Effects Are Interfaces
副作用即接口
The one idea you need is the algebraic effect handler. An effect declares operations; a handler gives them meaning. Here is a producer that yields a sequence and has no idea who is listening: 你需要掌握的核心概念是“代数效应处理器”(algebraic effect handler)。效应声明操作,而处理器赋予这些操作意义。下面是一个生成序列的生产者,它完全不知道谁在监听:
effect Gen {
ctl yield(Int) : Unit
}
fn produce(n) : !{Gen} Unit =
if n == 0 then ()
else yield(n)
produce(n - 1)
The !{Gen} in the type is the function confessing, in writing, that it performs the yield operation and someone upstream had better deal with it. Now we hand the same producer to two different handlers:
类型中的 !{Gen} 是该函数在“书面”上坦白:它执行了 yield 操作,上游调用者最好处理它。

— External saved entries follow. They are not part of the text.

/-! ## §1 Kernel conjugacy for continuous observables -/

/-- **Kernel conjugacy under the amplitude scaling**, for every continuous observable `g`:
`(K^{lam,β;T}_t g)(a • x) = (K^{lam a²,β a²;T/a²}_t (g ∘ (a • ·)))(x)` (law of the pathwise flow,
`solMap_smul`). [folklore] -/
theorem integral_transitionKernel_smul (hω : 0 < ω₂) (hl : 0 ≤ lam) (hβ : 0 ≤ β) (hγ : 0 ≤ γ)
    {a : ℝ} (ha : 0 < a) (n : ℕ) (T : ℝ) (t : ℝ≥0) (x : PhaseSpace n) {g : PhaseSpace n → ℝ}
    (hg : Continuous g) :
    ∫ y, g y ∂((pinnedChain ω₂ lam β γ).transitionKernel n T T t (a • x)) =
      ∫ y, g (a • y) ∂((pinnedChain ω₂ (lam * a ^ 2) (β * a ^ 2) γ).transitionKernel n
        (T / a ^ 2) (T / a ^ 2) t x) := by
  have hl' : 0 ≤ lam * a ^ 2 := by positivity
  have hβ' : 0 ≤ β * a ^ 2 := by positivity
  have hg2 : Continuous fun y : PhaseSpace n => g (a • y) := hg.comp (continuous_const_smul a)
  rw [pinnedChain_integral_transitionKernel hω hl hβ hγ n T T t (a • x) hg.aestronglyMeasurable,
    pinnedChain_integral_transitionKernel hω hl' hβ' hγ n _ _ t x hg2.aestronglyMeasurable]
  refine integral_congr_ae (Eventually.of_forall fun w => ?_)
  simp only
  rw [solMap_smul hω hl hβ hγ ha]

/-! ## §2 Correlation and Laplace scaling for degree-two observables -/

/-- **Correlation scaling.** For observables homogeneous of degree two under the scaling
(`f(a • z) = a² f'(z)`, `g(a • z) = a² g'(z)`, `g` continuous) the equilibrium two-time covariance of
the route obeys `corr^{lam,β}_T(f,g)(t) = a⁴ · corr^{lam a²,β a²}_{T/a²}(f',g')(t)`. [folklore] -/
theorem corr_smul (hω : 0 < ω₂) (hl : 0 ≤ lam) (hβ : 0 ≤ β) (hγ : 0 ≤ γ) {a : ℝ} (ha : 0 < a)
    (n : ℕ) (T t : ℝ) {f g f' g' : PhaseSpace n → ℝ}
    (hf : ∀ z, f (a • z) = a ^ 2 * f' z) (hg : ∀ z, g (a • z) = a ^ 2 * g' z) (hgc : Continuous g) :
    (∫ z, f z * (∫ y, g y ∂((pinnedChain ω₂ lam β γ).transitionKernel n T T t.toNNReal z))
        ∂((pinnedChain ω₂ lam β γ).gibbsMeasure n T)) -
      (∫ z, f z ∂((pinnedChain ω₂ lam β γ).gibbsMeasure n T)) *
        (∫ z, g z ∂((pinnedChain ω₂ lam β γ).gibbsMeasure n T)) =
    a ^ 4 * ((∫ z, f' z * (∫ y, g' y ∂((pinnedChain ω₂ (lam * a ^ 2) (β * a ^ 2) γ).transitionKernel n
        (T / a ^ 2) (T / a ^ 2) t.toNNReal z))
        ∂((pinnedChain ω₂ (lam * a ^ 2) (β * a ^ 2) γ).gibbsMeasure n (T / a ^ 2))) -
      (∫ z, f' z ∂((pinnedChain ω₂ (lam * a ^ 2) (β * a ^ 2) γ).gibbsMeasure n (T / a ^ 2))) *
        (∫ z, g' z ∂((pinnedChain ω₂ (lam * a ^ 2) (β * a ^ 2) γ).gibbsMeasure n (T / a ^ 2)))) := by
  rw [integral_gibbsMeasure_smul ha.ne' n T (fun z => f z *
      ∫ y, g y ∂((pinnedChain ω₂ lam β γ).transitionKernel n T T t.toNNReal z)),
    integral_gibbsMeasure_smul ha.ne' n T f, integral_gibbsMeasure_smul ha.ne' n T g]
  have hK : ∀ x : PhaseSpace n,
      ∫ y, g y ∂((pinnedChain ω₂ lam β γ).transitionKernel n T T t.toNNReal (a • x)) =
        a ^ 2 * ∫ y, g' y ∂((pinnedChain ω₂ (lam * a ^ 2) (β * a ^ 2) γ).transitionKernel n
          (T / a ^ 2) (T / a ^ 2) t.toNNReal x) := by
    intro x
    rw [integral_transitionKernel_smul hω hl hβ hγ ha n T _ x hgc, ← integral_const_mul]
    exact integral_congr_ae (Eventually.of_forall fun y => hg y)
  simp only [hf, hg, hK]
  have h1 : (fun x : PhaseSpace n => a ^ 2 * f' x * (a ^ 2 *
      ∫ y, g' y ∂((pinnedChain ω₂ (lam * a ^ 2) (β * a ^ 2) γ).transitionKernel n
        (T / a ^ 2) (T / a ^ 2) t.toNNReal x))) =
      fun x => a ^ 4 * (f' x * ∫ y, g' y ∂((pinnedChain ω₂ (lam * a ^ 2) (β * a ^ 2) γ).transitionKernel n
        (T / a ^ 2) (T / a ^ 2) t.toNNReal x)) := by
    funext x; ring
  rw [h1, integral_const_mul, integral_const_mul, integral_const_mul]
  ring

现在,我们将同一个生产者交给两个不同的处理器:
fn total(n) = handle produce(n) with
yield(v, k) => v + k(())
return r => 0
fn count(n) = handle produce(n) with
yield(v, k) => 1 + k(())
return r => 0
The k is the continuation, the rest of the computation, reified as an ordinary value you can hold in your hand. total resumes it and adds; count resumes it and counts. A handler can ignore k entirely (that is an exception), call it once (that is state, or a generator), or call it many times. This last one is the move that makes algebraic effects more than sugar. Here a handler finds Pythagorean triples by resuming the same continuation once per candidate, which is to say it explores a whole search tree using nothing but straight-line code and a handler that says “yes, and also try the other branch”:
k 是延续(continuation),即计算的剩余部分,它被具体化为一个你可以直接操作的普通值。total 恢复它并进行累加;count 恢复它并进行计数。处理器可以完全忽略 k(这就是异常),调用它一次(这就是状态或生成器),或者调用它多次。最后一种用法使得代数效应不仅仅是语法糖。在这里,处理器通过为每个候选者恢复一次相同的延续来寻找勾股数,这意味着它仅使用线性代码和一个表示“是的,同时也尝试另一个分支”的处理器,就探索了整个搜索树:
effect Amb {
ctl choose(Int) : Int,
ctl reject(Unit) : Int
}
fn triple(n) : !{Amb} Int =
let a = choose(n)
let b = choose(n)
let c = choose(n)
if a > 0 && b > 0 && a <= b && a * a + b * b == c * c
then a * 10000 + b * 100 + c
else reject(())
fn solutions(n) = handle triple(n) with
choose(m, k) => flatten(map(\(i) -> k(i), range(0, m)))
reject(u, k) => Nil
return r => Cons(r, Nil)
choose(n) offers a value in 0..n-1 and reject() prunes a dead branch, and because the handler resumes k once for every candidate, triple reads like a function that just picks three numbers. If you have used OCaml 5 this will feel familiar, except OCaml keeps its effects out of the types, so you find out about an unhandled one at runtime, in production, on a Friday. If you have used Haskell this will also feel familiar, except in Haskell you would be assembling a monad transformer stack, lifting each operation through every layer by hand, and explaining to a junior colleague that a monad is just a monoid in the category of endofunctors, what’s the problem.
choose(n) 提供 0 到 n-1 之间的值,而 reject() 则剪掉无效分支。由于处理器为每个候选者恢复一次 k,triple 读起来就像一个简单的挑选三个数字的函数。如果你用过 OCaml 5,这会让你感到亲切,但 OCaml 将副作用排除在类型之外,所以你往往会在周五的生产环境中才发现未处理的异常。如果你用过 Haskell,这也会让你感到熟悉,但在 Haskell 中,你必须构建一个单子转换器栈(monad transformer stack),手动将每个操作提升(lift)到每一层,并向初级同事解释“单子不过是自函子范畴上的幺半群,这有什么问题吗”。
Prism’s effects are row polymorphic. They union structurally across calls. There is nothing to stack and nothing to lift, because there is no tower, only a set. Prism 的副作用是行多态(row polymorphic)的。它们在调用之间进行结构性合并。这里没有需要堆叠的东西,也没有需要提升的东西,因为这里没有“塔”,只有“集合”。